import Summits.QuantumFields.YangMills.Theorems.BalabanUVNodesN10B13KernelTowerWalksRealSlice
import Literature.MathematicalPhysics.QuantumFieldTheory.Balaban1983to89.Node00.CarriersB13CondTower

/-!
# BalabanUVNodes ∕ N10 AT THE CONDITIONED KERNEL TOWER OF RECORD, REAL-SLICE BLOCK EDITION — module 51B's junction of [Balaban1988RG2Cluster] Lemmas 1–3
# AT THE LAYER `lamC.toK.layer` of a CONDITIONED residual layer `lamC : Node00.ResidB13C θ` (`Node00/CarriersB13CondTower`, storey S5, D-0149 width seat
# `pub-ymgap-dag-n10-w3`): NODE A's ONE OPERATOR PER TERM IS THE LAYER's OWN DATUM `lamC.KK`, the kernels of record ARE its blocks BY DEFINITION
# (`hKA2 hKG2 hKloc` DISCHARGED, `rfl`; the interior fibre bound from the all-bonds one), real-slice entry letters of its σ-free fluctuation operator, the cube
# decoration and the conditioning operator (Track A, DAG node N10 [B13]; seat `pub-ymgap-dag-n10-c` g13, module 63 = «51B-cond»; companion of module 62
# `…N10B13KernelTowerWalksEntrywiseCond`)

WHY.  As module 62 for the ENTRYWISE form: storey S5 makes the three located object identities of the block junctions definitional; THIS FILE keys module 51B
(`…N10B13KernelTowerWalksRealSlice`, p550666, ref-C READ-350 PASS — the REAL-SLICE display closest to print's in-edge sentence [II] p. 15 ∕ [B9] Thm 3.4: (3.108)-
decay AT THE REAL CONFIGURATIONS ONLY + holomorphy and a rate-free bound on a bigger complex ball + the two-constants matching) one storey down, at `lamC.toK`,
with `KK := lamC.KK`, `hKA2 hKG2 hKloc := lamC.toK_h…` and `hfibΛ := lamC.toK_hfibΛ_of_hfibN hfibN` SUPPLIED; every other binder verbatim.

HONEST FRAMING.  Count-neutral kernel bookkeeping BY NAME over LANDED modules (51B; w3's `Node00/CarriersB13CondTower`).  Nothing of Bałaban's is constructed
or asserted: `lamC.KK` is DATA of the layer; NODE A's real-slice letters of `Δ₀` (real structure `ℛ`, `R_an > 2·rf.R`, holomorphy + rate-free bound on the complex
ball, (3.108)-decay at the real configurations — producers: N06's Theorem 3.10 along a real family, modules 33 ∕ 39; the complexification is the [II] p. 15 in-
edge), the cube decoration, `C`, `hKK`, ONE positivity `hKacc`, the Lemma 1–2 located inputs about the HIDDEN frame, the rung `rf` and the numerics REMAIN
HYPOTHESES, displayed verbatim as in 51B; dag-n10-d's ₁₃ pin algebra untouched — the conclusion is `Node00.B13LeafOfRecord θ lamC.toK.layer` BY NAME.  N10 NOT
discharged; K1⁷ NOT closed; counts unmoved; one finite four-torus programme at fixed ε per run; nothing continuum ∕ ℝ⁴ ∕ OS ∕ mass-gap ∕ Clay.  0 `sorry`,
0 `def`, standard axioms.  Filed `--kind proof --supports` K1⁷ (stmt-QuantumFields-20542) `--as helper` of route «BalabanUVNodes».

WHAT THIS FILE PROVES.  §1 `b13LeafOfRecord_condLayer_of_located_realSlice` (51B at `lamC.toK` ⟹ `B13LeafOfRecord θ lamC.toK.layer`).  Generated from 51B's
signature by `HOME/tools/gen_cond.py` (substitution `lamK ↦ lamC.toK`, `KK ↦ lamC.KK`), as module 62.

References (TYPES and page anchors only): [II] = [Balaban1988RG2Cluster] Lemma 1 p.9, Lemma 2 p.11, Lemma 3 p.20, (1.11) p.5, (2.3) p.12, (2.5)–(2.7) pp.12–13,
(2.14)–(2.26) pp.15–17; [B9] = [Balaban1985BackgroundPropagators] (3.93) p.410, Thm 3.4 p.400, Thm 3.10 (3.107)–(3.108) p.416, Thm 3.12 p.423; [Ransford1995] Thm
4.3.7 (two constants, via `B13RealSliceEntryLetters`).
-/

noncomputable section

namespace Summit.QuantumFields.YangMills.BalabanUVNodes.N10B13KernelTowerWalksRealSliceCond

open Literature.MathematicalPhysics.QuantumFieldTheory.Balaban1983to89
open Literature.MathematicalPhysics.QuantumFieldTheory.Balaban1983to89.DagBinding
open Literature.MathematicalPhysics.QuantumFieldTheory.Balaban1983to89.Node00
open Literature.MathematicalPhysics.QuantumFieldTheory.Balaban1983to89.B13Lemma3Torus (TwoTorusStep)
open Literature.MathematicalPhysics.QuantumFieldTheory.Balaban1983to89.B13Lemma3TorusSocket (TermDomination Lemma3Numerics)
open Literature.MathematicalPhysics.QuantumFieldTheory.Balaban1983to89.B13Lemma3TorusData
open Metric
open Literature.MathematicalPhysics.QuantumFieldTheory.Balaban1983to89.B16Absorption (pbox)
open Literature.MathematicalPhysics.QuantumFieldTheory.Balaban1983to89.TreeLengthTorus
open Literature.MathematicalPhysics.QuantumFieldTheory.Balaban1983to89.TreeLengthTorusGeometry
open Literature.MathematicalPhysics.QuantumFieldTheory.Balaban1983to89.TreeLengthTorusTransfer
open Literature.MathematicalPhysics.QuantumFieldTheory.Balaban1983to89.B12TreeDecay (kappa₀ K₀)
open Literature.MathematicalPhysics.QuantumFieldTheory.Balaban1983to89.B13PkScaling (Qop scaled)
open Literature.MathematicalPhysics.QuantumFieldTheory.Balaban1983to89.B13Bound143 (invTau R12)
open Literature.MathematicalPhysics.QuantumFieldTheory.Balaban1983to89.B13Term214 (term214 SepHolOn core214 F214)
open Literature.MathematicalPhysics.QuantumFieldTheory.Balaban1983to89.B13Lemma3TorusTerms (terms Z0)
open Literature.MathematicalPhysics.QuantumFieldTheory.Balaban1983to89.B5TorusCover (UT)
open Literature.MathematicalPhysics.QuantumFieldTheory.Balaban1983to89.B13TermWalkData (TermKernels)
open Literature.MathematicalPhysics.QuantumFieldTheory.Balaban1983to89.NodeOLettersOfWalksAcross (WalkPackage TermWalks)
open Literature.MathematicalPhysics.QuantumFieldTheory.Balaban1983to89.NodeOLettersOfWalksPerturbative (RefPackage TermWalksRef)
open Literature.MathematicalPhysics.QuantumFieldTheory.Balaban1983to89.B13Sqrt27Accretive (invSqrt)
open Literature.MathematicalPhysics.QuantumFieldTheory.Balaban1983to89.B9Thm37GlueTorus (tdist1)
open Literature.MathematicalPhysics.QuantumFieldTheory.Balaban1983to89.B13Eq111SDecoupling (sDecorate)
open Literature.MathematicalPhysics.QuantumFieldTheory.Balaban1983to89.B13EntrywiseWalks (RawEntryLetters GeodesicDecoration rawEntryTerm)
open Literature.MathematicalPhysics.QuantumFieldTheory.Balaban1983to89.B13RealSliceEntryLetters (RealStructure)
open Summit.QuantumFields.YangMills.BalabanUVNodes.N10AtRecord11B13WalksBlockRealSlice (b13LeafOfRecord_of_located_realSlice)
open scoped Matrix
open Summit.QuantumFields.YangMills.BalabanUVNodes.N10B13KernelTowerWalksRealSlice (b13LeafOfRecord_layer_of_located_realSlice)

# # # # # # #

_TASK PROMPT_:
Transcribe the lines above between the line holding "decay AT THE REAL CONFIGURATIONS ONLY" and the line holding "as module 62.", inclusive, exactly as they stand and with nothing added.

_WRITTEN ANSWER_:
decay AT THE REAL CONFIGURATIONS ONLY + holomorphy and a rate-free bound on a bigger complex ball + the two-constants matching) one storey down, at `lamC.toK`,
with `KK := lamC.KK`, `hKA2 hKG2 hKloc := lamC.toK_h…` and `hfibΛ := lamC.toK_hfibΛ_of_hfibN hfibN` SUPPLIED; every other binder verbatim.

HONEST FRAMING.  Count-neutral kernel bookkeeping BY NAME over LANDED modules (51B; w3's `Node00/CarriersB13CondTower`).  Nothing of Bałaban's is constructed
or asserted: `lamC.KK` is DATA of the layer; NODE A's real-slice letters of `Δ₀` (real structure `ℛ`, `R_an > 2·rf.R`, holomorphy + rate-free bound on the complex
ball, (3.108)-decay at the real configurations — producers: N06's Theorem 3.10 along a real family, modules 33 ∕ 39; the complexification is the [II] p. 15 in-
edge), the cube decoration, `C`, `hKK`, ONE positivity `hKacc`, the Lemma 1–2 located inputs about the HIDDEN frame, the rung `rf` and the numerics REMAIN
HYPOTHESES, displayed verbatim as in 51B; dag-n10-d's ₁₃ pin algebra untouched — the conclusion is `Node00.B13LeafOfRecord θ lamC.toK.layer` BY NAME.  N10 NOT
discharged; K1⁷ NOT closed; counts unmoved; one finite four-torus programme at fixed ε per run; nothing continuum ∕ ℝ⁴ ∕ OS ∕ mass-gap ∕ Clay.  0 `sorry`,
0 `def`, standard axioms.  Filed `--kind proof --supports` K1⁷ (stmt-QuantumFields-20542) `--as helper` of route «BalabanUVNodes».

WHAT THIS FILE PROVES.  §1 `b13LeafOfRecord_condLayer_of_located_realSlice` (51B at `lamC.toK` ⟹ `B13LeafOfRecord θ lamC.toK.layer`).  Generated from 51B's
signature by `HOME/tools/gen_cond.py` (substitution `lamK ↦ lamC.toK`, `KK ↦ lamC.KK`), as module 62.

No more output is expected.